From Season 6 through Season 8, the show basically just put things together in order to break them apart so it could put them back together again. It was marking time, just waiting for the last season to come to finally do the big reveal. Even someone who doesn’t overanalyze TV shows would have gotten the thought at some point: where is this going? Isn’t this supposed to be the story of how Ted met the kids’ mother? Why is it spending all this time on Barney and Robin? There eventually was an answer—Future Ted was still hung up on Robin—but it had to wait until after years of frustration set in to let us know.

So, the finale. It didn’t help its cause that it tried to fit about four episodes’ worth of story into one double-length episode. That made it feel rushed. It also took two storylines that were years in the making—Barney’s transformation from a womanizer into husband material and the Barney-Robin wedding that was the backdrop for every single episode this season—and wiped them away before the second commercial break. Years of buildup gone, just like that.

With Barney, I understand what Bays and Thomas were going for. They wanted him becoming a father to be the thing that finally turned him around. The problem is they had him make too much of that turnaround before getting married. It was an enormous letdown to see him go right back to being his old self when him wanting to be his old self isn’t even why he and Robin split up anyway.

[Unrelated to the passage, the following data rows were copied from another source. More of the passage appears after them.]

/-- ★ **Kumar–Volk Cor 1.3 from split ℕ-valued gates.** If a succinct poly-depth circuit `K` has,
for `n ≥ 1` and every column `c`, gates `V⁺ n c`, `V⁻ n c` below `2^{v n}` with
`V⁺ − V⁻ = kvKernelEntry n c`, and gates `X n c = V⁺ + (2^{v n+1} − 1)·V⁻`,
`X' n c = V⁻ + (2^{v n+1} − 1)·V⁺` (exact values, as sum/product/constant gates give), the names
`X, X'` and the width `v` being polynomial time, then Cor 1.3 holds.
[cite: KumarVolk2022, Cor. 1.3 (proof, §6)] [cite: KnuthTAOCP2, §4.1] -/
theorem kumarVolk2020_cor_1_3_of_splitGates
    (hX : CodeFP (pairE unE natE) strE (fun p => X p.1 p.2))
    (hX' : CodeFP (pairE unE natE) strE (fun p => X' p.1 p.2)) (hv : CodeFP unE natE v)
    (hVp : ∀ n c : ℕ, 1 ≤ n → c < (n ^ 3 + 1) ^ (n * n) → K.val (Vp n c) < 2 ^ v n)
    (hVm : ∀ n c : ℕ, 1 ≤ n → c < (n ^ 3 + 1) ^ (n * n) → K.val (Vm n c) < 2 ^ v n)
    (hval : ∀ n c : ℕ, 1 ≤ n → c < (n ^ 3 + 1) ^ (n * n) →
      (K.val (Vp n c) : ℤ) - K.val (Vm n c) = kvKernelEntry n c)
    (hXval : ∀ n c : ℕ, 1 ≤ n → c < (n ^ 3 + 1) ^ (n * n) →
      K.val (X n c) = K.val (Vp n c) + (2 ^ (v n + 1) - 1) * K.val (Vm n c))
    (hX'val : ∀ n c : ℕ, 1 ≤ n → c < (n ^ 3 + 1) ^ (n * n) →
      K.val (X' n c) = K.val (Vm n c) + (2 ^ (v n + 1) - 1) * K.val (Vp n c)) :
    kumarVolk2020_cor_1_3 := by
  refine kumarVolk2020_cor_1_3_of_twosComplementReadout K hX hX' hv ?_ ?_ ?_
  · intro n c hn hc
    rw [← hval n c hn hc]
    exact natAbs_sub_lt (hVp n c hn hc) (hVm n c hn hc)
  · intro n c hn hc
    rw [hXval n c hn hc, ← hval n c hn hc]
    exact add_allOnes_mul_modEq _ _ _
  · intro n c hn hc
    rw [hX'val n c hn hc, ← hval n c hn hc, neg_sub]
    exact add_allOnes_mul_modEq _ _ _

end SplitGates

end UEval

end KumarVolk2020

end Literature.Computability.AlgebraicComplexity

end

Of course, the buildup for those things pales in comparison to the buildup of how Ted and the Mother would meet. That event is what the show ostensibly turned on, which is ostensibly what Ted’s life turned on. Turns out that Ted meeting a woman who, as far as any viewer could tell, was absolutely perfect for him, who he had a long relationship with, who he had two children with, was yet another speed bump on the way to him getting with Robin*.

Maybe they could have pulled that off if the series was shorter. Maybe. I don’t know. I do know it couldn't do it after nine years. The buildup for that moment ended up larger than I think the writers ever intended, as it’s evident now that the very title of the series was the first of so very many tongue-in-cheek misdirections. With a shorter run, it might have worked. After this much time, it never had a chance.

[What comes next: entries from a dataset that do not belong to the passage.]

import Summits.CriticalPhenomena.CardyFormulaZ2.Theorems.CardyWhiteToColouredSimilarityUpgradeStubPolyominoHeartSuffices
import Summits.CriticalPhenomena.CardyFormulaZ2.Theorems.CardyWhiteToColouredSimilarityUpgradeStubBoxLimitStrictAnti
import Literature.Probability.Percolation.BoxCrossingJordan

/-!
# Stub `stub_scalingFnRegular` (line `registered`, crux `SimilarityUpgrade`, stmt-CriticalPhenomena-4597)

Crux `Summit.CriticalPhenomena.CardyFormulaZ2.Theses.CardyWhiteToColoured.SimilarityUpgrade`,
route `CardyWhiteToColoured`, sub-problem `CardyFormulaZ2`, line `registered`, c5 goal stub
`stub_scalingFnRegular`: a documentary consequence of the crux conclusion `X_U`
(`∃ f, ∀ R, R.HasCrossingLimit (bondDomainCrossingProb R) f`) for the sibling crux
`CardyRigidity` (stmt-CriticalPhenomena-0746, "any such `f` is Cardy's function").  It is the
*soft half* of rigidity: the scaling function `f` of a conformally invariant bond-`ℤ²` crossing
limit is continuous, strictly increasing and `(0,1)`-valued on `(0,1)`.

Proof.  From `h : ∀ R, R.HasCrossingLimit (bondDomainCrossingProb R) f` and one uniformizing datum
`(ψ R, y R)` per conformal rectangle (`MarkedDomain.exists_isUniformizing_holds`) we get full
limits `Φ R := f (crossRatio (y R))`.
* `polyominoHeart_exists_modulusFn Φ` (G4 of lead cycle c4) supplies the corner-marked box family
  `Qc w = ((0,w) × (0,1); i, 0, w, w + i)` and a function `g`, continuous on `(0,1)`, with: every
  `t ∈ (0,1)` is the modulus of some `Qc w` and `g t = Φ (Qc w)`; but then
  `Φ (Qc w) = f (crossRatio (y (Qc w))) = f t`, so `f = g` on `(0,1)` and `f` is continuous there.
* The modulus of `Qc w` is `η w` for the strictly antitone modulus function `η` of
  `rectangle_crossRatio_eq_of_aspectRatio_holds`; so for `t₁ < t₂` with boxes `Qc w₁`, `Qc w₂`
  of these moduli, `η w₁ < η w₂` forces `w₂ < w₁`, and `stub_boxLimitStrictAnti` (the box crossing
  limit is strictly decreasing in the aspect ratio: RSW + sub-multiplicativity) gives
  `f t₁ = Φ (Qc w₁) < Φ (Qc w₂) = f t₂`.
* `f t = Φ (Qc w)` is the limit along the non-trivial filter `𝓝[>] 0` of
  `bondDomainCrossingProb (Qc w)`, hence a cluster point, hence in `(0,1)` by the RSW corollary
  `discreteCrossingProb_clusterPt_mem_Ioo_holds`.
No definitions are introduced.

References: B. Bollobás, O. Riordan, *Percolation* (2006), Ch. 7 §7.1 p. 184 (modulus strictly
decreasing in the aspect ratio), Ch. 3 Lemma 1 and Corollary 3 (RSW); G. Grimmett, *Percolation*,
2nd ed. (1999), §11.7 Thm (11.70); J. Cardy, J. Phys. A 25 (1992) L201.
-/

noncomputable section

namespace Summit.CriticalPhenomena.CardyFormulaZ2.Cruxes.SimilarityUpgrade.Stubs

open Filter Topology Set MeasureTheory
open Literature.Probability.RandomPlanarGeometry
open Literature.Probability.Percolation

/-- **stub_scalingFnRegular.** Every scaling function `f` of a conformally invariant bond-`ℤ²`
crossing limit (`∀ R, R.HasCrossingLimit (bondDomainCrossingProb R) f`) is continuous, strictly
increasing and `(0,1)`-valued on `(0,1)`: on `(0,1)`, `f` is the box crossing limit
`t ↦ Φ (Qc (η⁻¹ t))` read along the corner-marked box family (`polyominoHeart_exists_modulusFn`,
continuous by `rectangleContinuity`), the box limit is strictly decreasing in the aspect ratio
(`stub_boxLimitStrictAnti`) while the modulus `η` is strictly decreasing too
(`rectangle_crossRatio_eq_of_aspectRatio_holds`), and every crossing limit lies in `(0,1)` by
RSW (`discreteCrossingProb_clusterPt_mem_Ioo_holds`).
[cite: BollobasRiordan2006, Ch. 7 §7.1 p. 184; Ch. 3 Lemma 1, Corollary 3] -/
theorem stub_scalingFnRegular : ∀ f : ℝ → ℝ, (∀ R : ConformalRectangle, R.HasCrossingLimit (bondDomainCrossingProb R) f) → ContinuousOn f (Ioo (0 : ℝ) 1) ∧ StrictMonoOn f (Ioo (0 : ℝ) 1) ∧ MapsTo f (Ioo (0 : ℝ) 1) (Ioo (0 : ℝ) 1) := by
  intro f h
  -- one uniformizing datum per conformal rectangle: the full limits `Φ R := f (crossRatio (y R))`
  choose ψ y hψ using fun R : ConformalRectangle => MarkedDomain.exists_isUniformizing_holds R
  have hlim : ∀ R : ConformalRectangle,
      Tendsto (bondDomainCrossingProb R) (𝓝[>] (0 : ℝ)) (𝓝 (f (crossRatio (y R)))) :=
    fun R => h R (ψ R) (y R) (hψ R)
  -- the corner-marked box family and the modulus function of `Φ` along it (G4)
  obtain ⟨Qc, g, hg, hQc, hval⟩ :=
    polyominoHeart_exists_modulusFn (fun R => f (crossRatio (y R))) hlim
  -- `f t = Φ (Qc w)` whenever `Qc w` has modulus `t`
  have hfQ : ∀ (t w : ℝ),
      (∀ (ψ' : ConformalEquiv UpperHalfPlane.upperHalfPlaneSet (Qc w).carrier) (y' : Fin 4 → ℝ),
        (Qc w).IsUniformizing ψ' y' → crossRatio y' = t) →
      f t = f (crossRatio (y (Qc w))) := by
    intro t w hmod
    rw [hmod (ψ (Qc w)) (y (Qc w)) (hψ _)]
  -- the modulus of `Qc w` is `η w`, `η` strictly antitone
  obtain ⟨η, hanti, -, hmod⟩ := rectangle_crossRatio_eq_of_aspectRatio_holds
  have hQmod : ∀ w : ℝ, 0 < w → crossRatio (y (Qc w)) = η w := by
    intro w hw
    obtain ⟨hcar, -, -, p0, p1, p2, p3⟩ := hQc w hw
    have key := hmod (Qc w) w 1 hw one_pos hcar ⟨by rw [p0]; simp, p1, p2, by rw [p3]; simp⟩
      (ψ (Qc w)) (y (Qc w)) (hψ _)
    rwa [div_one] at key
  -- the box crossing limit is strictly decreasing in the aspect ratio (W2-6)
  have hbox : StrictAntiOn (fun w => f (crossRatio (y (Qc w)))) (Ioi 0) :=
    stub_boxLimitStrictAnti (fun R => f (crossRatio (y R))) hlim Qc
      fun w hw => ⟨(hQc w hw).1, (hQc w hw).2.1, (hQc w hw).2.2.1⟩
  refine ⟨?_, ?_, ?_⟩
  · -- continuity: `f = g` on `(0,1)`
    refine hg.congr fun t ht => ?_
    obtain ⟨w, -, hgw, hmodw⟩ := hval t ht
    rw [hgw]
    exact hfQ t w hmodw
  · -- strict monotonicity
    intro t₁ ht₁ t₂ ht₂ hlt
    obtain ⟨w₁, hw₁, -, hmod₁⟩ := hval t₁ ht₁
    obtain ⟨w₂, hw₂, -, hmod₂⟩ := hval t₂ ht₂
    have h₁ : η w₁ = t₁ := by rw [← hQmod w₁ hw₁, hmod₁ (ψ (Qc w₁)) (y (Qc w₁)) (hψ _)]
    have h₂ : η w₂ = t₂ := by rw [← hQmod w₂ hw₂, hmod₂ (ψ (Qc w₂)) (y (Qc w₂)) (hψ _)]
    have hw : w₂ < w₁ := (hanti.lt_iff_gt (mem_Ioi.2 hw₁) (mem_Ioi.2 hw₂)).1 (by rw [h₁, h₂]; exact hlt)
    rw [hfQ t₁ w₁ hmod₁, hfQ t₂ w₂ hmod₂]
    exact hbox (mem_Ioi.2 hw₂) (mem_Ioi.2 hw₁) hw
  · -- values in `(0,1)` (RSW)
    intro t ht
    obtain ⟨w, -, -, hmodw⟩ := hval t ht
    rw [hfQ t w hmodw]
    exact discreteCrossingProb_clusterPt_mem_Ioo_holds (Qc w) (hlim (Qc w)).mapClusterPt

end Summit.CriticalPhenomena.CardyFormulaZ2.Cruxes.SimilarityUpgrade.Stubs

end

I think Bays and Thomas wanted the point when Ted holds up the blue French horn in the last shot to be a moment when the viewers shout, “Finally!” at their TV sets. Instead, that moment happened six episodes earlier in “Sunrise” when Ted let Robin go in a pretty embarrassing CGI sequence. After false start after fake out after aborted run after dead end conversation, we seemed to be past the Ted-Robin thing once and for all.

The show went to that well only to pull out an empty bucket too many times. We were all sick of the will-they-or-won’t-they with those two. The finale had enough to it with seeing the main characters’ developments over the years that it didn’t need one last left turn at the end. With about 12 fewer “either Ted or Robin wants it to work out between them but it’s just not going to happen” sequences, the last moment of the series might have been welcome. But at some point, you stop rooting for either Lucy or Charlie Brown and just want to stick a machete into the football.

Had the writers wanted to, they could have scrapped the planned ending and given us Ted and Tracy living happily ever after. It would have been a bit saccharine, but it wouldn’t have been infuriating. We got to know Tracy. She was great. She was just the right person for Ted, more so that Robin ever was.

I doubt Bays and Thomas ever seriously considered going with anything other than the ending they decided on when the conceived the show a decade ago. After all that time and commitment to it, they really couldn’t have done anything else. All that time was its enemy, though, and their big ending suffered greatly for it.

*Maybe! We still don’t know if things work out with them!